Career mode is also a relative letdown. It's split into decent single-player versions for each instrument and a multiplayer alternative for two players or more, but the multiplayer mode is rather flat next to Rock Band's slick, globetrotting gig sequences, which had a mix of individual songs and sets, some with mystery line-ups that incorporate songs from later in the game. Gigs in Guitar Hero World Tour are 3-6 song sequences, with only a few surprise encores to lighten things up. Small but important details are missed - Rock Band's load-screen silhouettes, the crowd singing along, "fans" as experience points - without satisfying replacement.

The occasional introduction of a famous rocker is also rather incidental. Sting, Ozzy Osbourne, Hendrix; throwing in celebrity musicians to play with and against used to be a way of injecting personality into a single-player rhythm game, but in a genre that now puts the emphasis on the band in the lounge instead, the presence of these caricatures is anachronistic, as are the cartoon visuals and wacky venues. However, there are leaderboards for each song post-play, you can set up your own set-lists quickly and intuitively, and there's online four-versus-four Battle of the Bands.

And away from Career, there's the Recording Studio. Thanks to a series of tutorials and a handy wizard, the Studio interface allows players to set backbeat, bass-line and tempo quickly and then start laying down songs by ear or musical experience. Guitars can be used to input lead, rhythm, bass and keytar, or act as drum machines, and the actual drums are also supported. The interface is tightly packed here, even compared to regular four-player play, and juggling controls for input, recording and playback can be fiddly until you learn your way around, but there are some nice touches - like raising or lowering the guitar neck to move between octaves.

Ah, the background stuff nobody has time to look at. Rock Band wins out here, managing effortless cool while Guitar Hero struggles with caricature.

Then there's GH Mix to nudge notes, create loops, re-record parts and generally mess with the sound, and for every shortcut available, there's a manual route to add subtleties that matter. Once a song is tagged with genre, the correct instrument parts and album art, it can also be uploaded to GH Tunes. Activision has said it will delete copyright-infringing material upon request, but we doubt this will stem the tide.

Overall Recording Studio is versatile, and even though creating music is less immediate and visual than other games that rely on user-generated content, like LittleBigPlanet, it's easy to envisage this becoming a cult attraction among Guitar Hero's many legions of fans, whose work will then benefit the musically illiterate. Any song produced in the Studio - whether created locally or downloaded - can be played as a song in the regular game, and the only missing part is vocals.
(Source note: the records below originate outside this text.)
import Summits.Schanuel.Schanuel.Theorems.ZilberEacRealHyperplaneFast
import HarnessLib

/-!
# THEOREM R⁺⁺ for diagonal targets in ℂ³ × ℂ³, and a solved member of EC(3,2) outside R/R⁺

Zilber's Exponential-Algebraic Closedness, case ladder (host summit Schanuel, cell `pub-schanuel`,
seat 2, gen 8).  The mixed-regime theorem `exists_expPoint_realHyperplane_mixed` specialised to the
3-folds `V = {x₃ = r₀ x₁ + r₁ x₂ + c, y₁ = x₁ + y₃ F₀(y₃), y₂ = x₂ + y₃ F₁(y₃)} ⊆ ℂ³ × ℂ³` (additive
projection the real plane `x₃ = r₀x₁ + r₁x₂ + c`, `dim π V = 2 = n - 1`: the first open rung,
members of `EC(3,2)` when `1, r₀, r₁` are `ℚ`-linearly independent), i.e. to the systems
`e^{z} = z + e^{ℓ} F₀(e^{ℓ})`, `e^{w} = w + e^{ℓ} F₁(e^{ℓ})`, `ℓ = r₀ z + r₁ w + c`:

* `exists_expPoint_mixed_diag` — solutions exist whenever `r₀ ≠ 0 ≠ r₁`, `F₀ ≠ 0`,
  `deg F₁ < deg F₀` (or `F₁ = 0`) and `(1/(1 + deg F₀) - r₁)/r₀ < 1` — the fast fibre is `y₁`
  (lattice direction `q = (0, 1)` in the transformed coordinates);
* `sqrt_two_sqrt_three_mixed_system_solvable` — `e^{z} = z + e^{2(√2 z + √3 w)}`,
  `e^{w} = w + e^{√2 z + √3 w}` has a solution: here `λ = √2 + √3 > 0` and `λ (1 + deg F₀) = 2λ > 1`,
  so THEOREMS R/R⁺ do not apply; the base plane `x₃ = √2 x₁ + √3 x₂` is additively free.

Also the linear-form bookkeeping `totalDegree_linearForm` / `eval_leadingForm_linearForm`.

HONEST FRAMING: explicit new members of the OPEN cell `ECCell 3 2` solved; `EC(3,2)` itself, density of
these 3-folds, NOT Schanuel's conjecture; EAC ⇏ SC.
-/

noncomputable section

open Complex MvPolynomial Filter Topology
open Literature.NumberTheory.Transcendental Literature.ModelTheory.Zilber

set_option linter.dupNamespace false

namespace Summit.Schanuel.Schanuel.Theorems

/-! ## Part 1. Linear forms: total degree `1` and leading form -/

section LinearForm

variable {n : ℕ}

/-- The homogeneous part of a linear form is homogeneous of degree `1`. [folklore] -/
theorem isHomogeneous_sum_C_mul_X (l : Fin n → ℂ) :
    (∑ i, C (l i) * X i : MvPolynomial (Fin n) ℂ).IsHomogeneous 1 :=
  IsHomogeneous.sum _ _ _ fun i _ => isHomogeneous_C_mul_X (l i) i

/-- **A linear form with a nonzero coefficient has total degree `1`.** [folklore] -/
theorem totalDegree_linearForm (l : Fin n → ℂ) (l₀ : ℂ) {k : Fin n} (hk : l k ≠ 0) :
    (∑ i, C (l i) * X i + C l₀ : MvPolynomial (Fin n) ℂ).totalDegree = 1 := by
  classical
  apply le_antisymm
  · refine (totalDegree_add _ _).trans (max_le (isHomogeneous_sum_C_mul_X l).totalDegree_le ?_)
    rw [totalDegree_C]; exact zero_le_one
  · have hcoeff : coeff (Finsupp.single k 1) (∑ i, C (l i) * X i + C l₀ : MvPolynomial (Fin n) ℂ) = l k := by
      rw [coeff_add, coeff_sum, coeff_C, if_neg (by
        intro h
        have := congrArg (fun f => f k) h
        simp at this)]
      rw [Finset.sum_eq_single k]
      · rw [coeff_C_mul, coeff_X, if_pos rfl, mul_one, add_zero]
      · intro i _ hik
        rw [coeff_C_mul, coeff_X, if_neg, mul_zero]
        intro h
        exact hik (Finsupp.single_left_injective one_ne_zero h)
      · intro h; exact absurd (Finset.mem_univ k) h
    have hmem : Finsupp.single k 1 ∈ (∑ i, C (l i) * X i + C l₀ : MvPolynomial (Fin n) ℂ).support := by
      rw [mem_support_iff, hcoeff]; exact hk
    have := le_totalDegree hmem
    rwa [Finsupp.sum_single_index rfl] at this

/-- **The leading form of such a linear form at `v` is `Σ lᵢ vᵢ`.** [folklore] -/
theorem eval_leadingForm_linearForm (l : Fin n → ℂ) (l₀ : ℂ) {k : Fin n} (hk : l k ≠ 0)
    (v : Fin n → ℂ) :
    eval v (homogeneousComponent (∑ i, C (l i) * X i + C l₀ : MvPolynomial (Fin n) ℂ).totalDegree
      (∑ i, C (l i) * X i + C l₀ : MvPolynomial (Fin n) ℂ)) = ∑ i, l i * v i := by
  rw [totalDegree_linearForm l l₀ hk, map_add,
    homogeneousComponent_eq_self (isHomogeneous_sum_C_mul_X l),
    homogeneousComponent_of_mem (isHomogeneous_C (σ := Fin n) l₀), if_neg one_ne_zero, add_zero,
    map_sum]
  refine Finset.sum_congr rfl fun i _ => ?_
  rw [map_mul, eval_C, eval_X]

end LinearForm

/-! ## Part 2. Diagonal targets in `ℂ³ × ℂ³` -/

section Diag

/-- **THEOREM R⁺⁺ for diagonal targets** `y₁ = x₁ + y₃F₀(y₃)`, `y₂ = x₂ + y₃F₁(y₃)` over the real plane
`x₃ = r₀ x₁ + r₁ x₂ + c`: if `r₀ ≠ 0 ≠ r₁`, `F₀ ≠ 0`, `F₁ = 0 ∨ deg F₁ < deg F₀`, and
`(1/(1 + deg F₀) - r₁)/r₀ < 1`, the system `e^{z} = z + e^{ℓ}F₀(e^{ℓ})`, `e^{w} = w + e^{ℓ}F₁(e^{ℓ})`
(`ℓ = r₀z + r₁w + c`) has a solution (indeed one near every large lattice centre of the transformed
system). (new) [cite: MantovaMasser2023, §1 p.5 (the open case dim π(V) = 2 in ℂ³×ℂˣ³)] -/
theorem exists_expPoint_mixed_diag {r₀ r₁ : ℝ} (hr₀ : r₀ ≠ 0) (hr₁ : r₁ ≠ 0) (c : ℂ)
    {F₀ : Polynomial ℂ} (hF₀ : F₀ ≠ 0) (F₁ : Polynomial ℂ) (hdeg : F₁ = 0 ∨ F₁.natDegree < F₀.natDegree)
    (hν : ((1 : ℝ) / (F₀.natDegree + 1) - r₁) / r₀ < 1) :
    ∃ z w : ℂ, exp z = z + exp (r₀ * z + r₁ * w + c) * F₀.eval (exp (r₀ * z + r₁ * w + c)) ∧
      exp w = w + exp (r₀ * z + r₁ * w + c) * F₁.eval (exp (r₀ * z + r₁ * w + c)) := by
  classical
  set r : Fin 2 → ℝ := ![r₀, r₁] with hr
  set A : Fin 2 → MvPolynomial (Fin 2) ℂ := fun j => X j with hAdef
  set F : Fin 2 → Polynomial ℂ := ![F₀, F₁] with hFdef
  set q : Fin 2 → ℤ := ![0, 1] with hq
  have hr0 : r 0 = r₀ := rfl
  have hr1 : r 1 = r₁ := rfl
  have hF0 : F 0 = F₀ := rfl
  have hF1 : F 1 = F₁ := rfl
  set e : ℕ := F₀.natDegree + 1 with he
  set c₀ : ℂ := F₀.leadingCoeff with hc₀
  have hc0 : c₀ ≠ 0 := Polynomial.leadingCoeff_ne_zero.2 hF₀
  have he0 : (e : ℂ) ≠ 0 := by exact_mod_cast (show e ≠ 0 by positivity)
  have hr0' : (r₀ : ℂ) ≠ 0 := by exact_mod_cast hr₀
  -- the transformed polynomials
  set l : Fin 2 → ℂ := ![-c₀⁻¹ * ((r₀ : ℂ)⁻¹ * (e : ℂ)⁻¹), c₀⁻¹ * ((r₀ : ℂ)⁻¹ * (r₁ : ℂ))] with hl
  have hA0 : fastData r c A F 0 = ∑ i, C (l i) * X i + C (c₀⁻¹ * ((r₀ : ℂ)⁻¹ * c)) := by
    rw [fastData_zero, hAdef]
    simp only [aeval_X, fastSubst, Fin.cons_zero, hF0, Fin.sum_univ_one]
    rw [show (Fin.succ (0 : Fin 1) : Fin 2) = 1 from rfl, hr0, hr1]
    simp only [Fin.sum_univ_two, hl, Matrix.cons_val_zero, Matrix.cons_val_one, map_neg, map_mul, ← hc₀,
      ← he]
    ring
  have hA1 : fastData r c A F 1 = X 1 := by
    rw [show (1 : Fin 2) = Fin.succ (0 : Fin 1) from rfl, fastData_succ, hAdef]
    simp only [aeval_X, fastSubst, Fin.cons_succ]
  have hl1 : l 1 ≠ 0 := by
    simp only [hl, Matrix.cons_val_one, Matrix.cons_val_fin_one]
    have : (r₁ : ℂ) ≠ 0 := by exact_mod_cast hr₁
    exact mul_ne_zero (inv_ne_zero hc0) (mul_ne_zero (inv_ne_zero hr0') this)
  have hdeg0 : (fastData r c A F 0).totalDegree = 1 := by
    rw [hA0]; exact totalDegree_linearForm l _ hl1
  have hdeg1 : (fastData r c A F 1).totalDegree = 1 := by rw [hA1, totalDegree_X]
  -- hypotheses of THEOREM R⁺⁺
  have hpi : (2 * (Real.pi : ℂ) * I) ≠ 0 := by
    have := Real.pi_pos
    simp [Complex.ext_iff, this.ne']
  have hv : (fun i : Fin 2 => 2 * Real.pi * I * ((q i : ℤ) : ℂ)) = ![0, 2 * Real.pi * I] := by
    funext i; fin_cases i <;> simp [hq]
  have hA : ∀ j, eval (fun i => 2 * Real.pi * I * (q i : ℂ))
      (homogeneousComponent (fastData r c A F j).totalDegree (fastData r c A F j)) ≠ 0 := by
    rw [hv]
    refine Fin.forall_fin_two.2 ⟨?_, ?_⟩
    · rw [hA0, eval_leadingForm_linearForm l _ hl1, Fin.sum_univ_two]
      simp only [Matrix.cons_val_zero, Matrix.cons_val_one, mul_zero, zero_add]
      exact mul_ne_zero hl1 hpi
    · rw [hA1, totalDegree_X, homogeneousComponent_eq_self (isHomogeneous_X ℂ 1), eval_X]
      have h1 : (![(0 : ℂ), 2 * Real.pi * I] : Fin 2 → ℂ) 1 = 2 * Real.pi * I := rfl
      rw [h1]; exact hpi
  have hd0 : 0 < (fastData r c A F 0).totalDegree := by rw [hdeg0]; exact one_pos
  have hν' : (((fastData r c A F 0).totalDegree : ℝ) / ((F 0).natDegree + 1) -
      ∑ i : Fin 1, r i.succ * (fastData r c A F i.succ).totalDegree) / r 0 <
      (fastData r c A F 0).totalDegree := by
    rw [Fin.sum_univ_one, show (Fin.succ (0 : Fin 1) : Fin 2) = 1 from rfl, hdeg0, hdeg1, hF0, hr0, hr1]
    simpa using hν
  have hfast : ∀ i : Fin 1, F i.succ ≠ 0 →
      ((fastData r c A F 0).totalDegree : ℝ) * ((F i.succ).natDegree + 1) <
        ((F 0).natDegree + 1) * (fastData r c A F i.succ).totalDegree := by
    intro i hFi
    rw [Fin.fin_one_eq_zero i, show (Fin.succ (0 : Fin 1) : Fin 2) = 1 from rfl, hdeg0, hdeg1, hF0, hF1]
    rw [Fin.fin_one_eq_zero i, show (Fin.succ (0 : Fin 1) : Fin 2) = 1 from rfl, hF1] at hFi
    rcases hdeg with h | h
    · exact absurd h hFi
    · push_cast
      have : (F₁.natDegree : ℝ) < F₀.natDegree := by exact_mod_cast h
      linarith
  obtain ⟨m, z, -, hsys⟩ := (exists_expPoint_realHyperplane_mixed r hr₀ c q A F hF₀ hA hd0 hν' hfast).exists
  set x : Fin 2 → ℂ := fastBack r c (F₀.natDegree + 1) z with hx
  have hℓ : ell r c x = r₀ * x 0 + r₁ * x 1 + c := by
    rw [ell, Fin.sum_univ_two, hr0, hr1]
  refine ⟨x 0, x 1, ?_, ?_⟩
  · have h := hsys 0
    rw [hF0, hℓ, hAdef, eval_X] at h
    exact h
  · have h := hsys 1
    rw [hF0, hF1, hℓ, hAdef, eval_X] at h
    exact h

/-- **A solved member of `EC(3,2)` outside THEOREMS R/R⁺**: there are `z, w ∈ ℂ` with
`e^{z} = z + e^{2(√2 z + √3 w)}` and `e^{w} = w + e^{√2 z + √3 w}` — exponential point of the 3-fold
`{x₃ = √2 x₁ + √3 x₂, y₁ = x₁ + y₃², y₂ = x₂ + y₃}` (base plane additively free; `λ = √2 + √3`,
`2λ > 1 = deg A₁`, so the slow-regime theorems do not apply; here `(1/2 - √3)/√2 < 1`). (new)
[cite: MantovaMasser2023, §1 p.5 (the open case dim π(V) = 2 in ℂ³×ℂˣ³)] -/
theorem sqrt_two_sqrt_three_mixed_system_solvable :
    ∃ z w : ℂ, exp z = z + exp (2 * ((Real.sqrt 2 : ℝ) * z + (Real.sqrt 3 : ℝ) * w)) ∧
      exp w = w + exp ((Real.sqrt 2 : ℝ) * z + (Real.sqrt 3 : ℝ) * w) := by
  have h2 : 0 < Real.sqrt 2 := Real.sqrt_pos.2 (by norm_num)
  have h3 : 0 < Real.sqrt 3 := Real.sqrt_pos.2 (by norm_num)
  have hν : ((1 : ℝ) / ((Polynomial.X : Polynomial ℂ).natDegree + 1) - Real.sqrt 3) / Real.sqrt 2 < 1 := by
    rw [Polynomial.natDegree_X, div_lt_one h2]
    have : (1 : ℝ) < Real.sqrt 3 := by
      rw [show (1 : ℝ) = Real.sqrt 1 by simp]
      exact Real.sqrt_lt_sqrt (by norm_num) (by norm_num)
    norm_num
    linarith
  obtain ⟨z, w, hz, hw⟩ := exists_expPoint_mixed_diag h2.ne' h3.ne' 0 Polynomial.X_ne_zero
    (Polynomial.C 1) (Or.inr (by rw [Polynomial.natDegree_C, Polynomial.natDegree_X]; exact one_pos)) hν
  refine ⟨z, w, ?_, ?_⟩
  · rw [hz, Polynomial.eval_X, add_zero, ← Complex.exp_add, ← two_mul]
  · rw [hw, Polynomial.eval_C, mul_one, add_zero]

end Diag

end Summit.Schanuel.Schanuel.Theorems

end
It should also be noted that the game, as a whole, does not just play to the most talented and devoted. Difficulty can now be adjusted when you fail a song, even if it's the middle song in a set-list. Faced with one of Guitar Hero's notorious difficulty spikes, of which there are a few here, the option to try again at a human level is very welcome. Neversoft has also allowed access to gigs at any stage of a Career mode on any difficulty level once they are unlocked, even if they were originally accessed through a lower skill setting.

The Recording Studio will make a small section of people very happy, but GH Tunes has the potential to keep a lot more of us entertained.

All of this leaves Rock Band at a slight disadvantage, but it makes some of that back in its soundtrack. Guitar Hero World Tour has 86 songs on-disc, but still has fewer anthemic, sing-along selections. It's important that songs in a group-based rhythm-action game are recognisable, because the vocalist often sets the agenda, and while the instruments accept skill and reaction as compensation for foreknowledge, ignorant karaoke can be disastrous.

However, it's easy to imagine Guitar Hero World Tour players tearing through the set-list and then - thanks to the cross-compatibility of instruments - going back to the shop to pick up a Rock Band 2 solus disc in a few months, which also grants access to the Harmonix game's downloadable content archive. The small number of people who bought Rock Band in May or September can do the opposite and buy the Guitar Hero World Tour disc to take advantage of the Recording Studio and extra songs.

Were Rock Band 2 on the market today, the decision would be more difficult, as the gap between instrument quality would be reduced and the software battle would go in Rock Band 2's favour. But it isn't on the market, we don't know when it will be, and its new guitars and drums aren't so wildly different or superior to justify waiting. And by the time it is available, Harmonix may discover that the tables have turned, and that Rock Band 2 is competing for money "As spent happily on" this instead.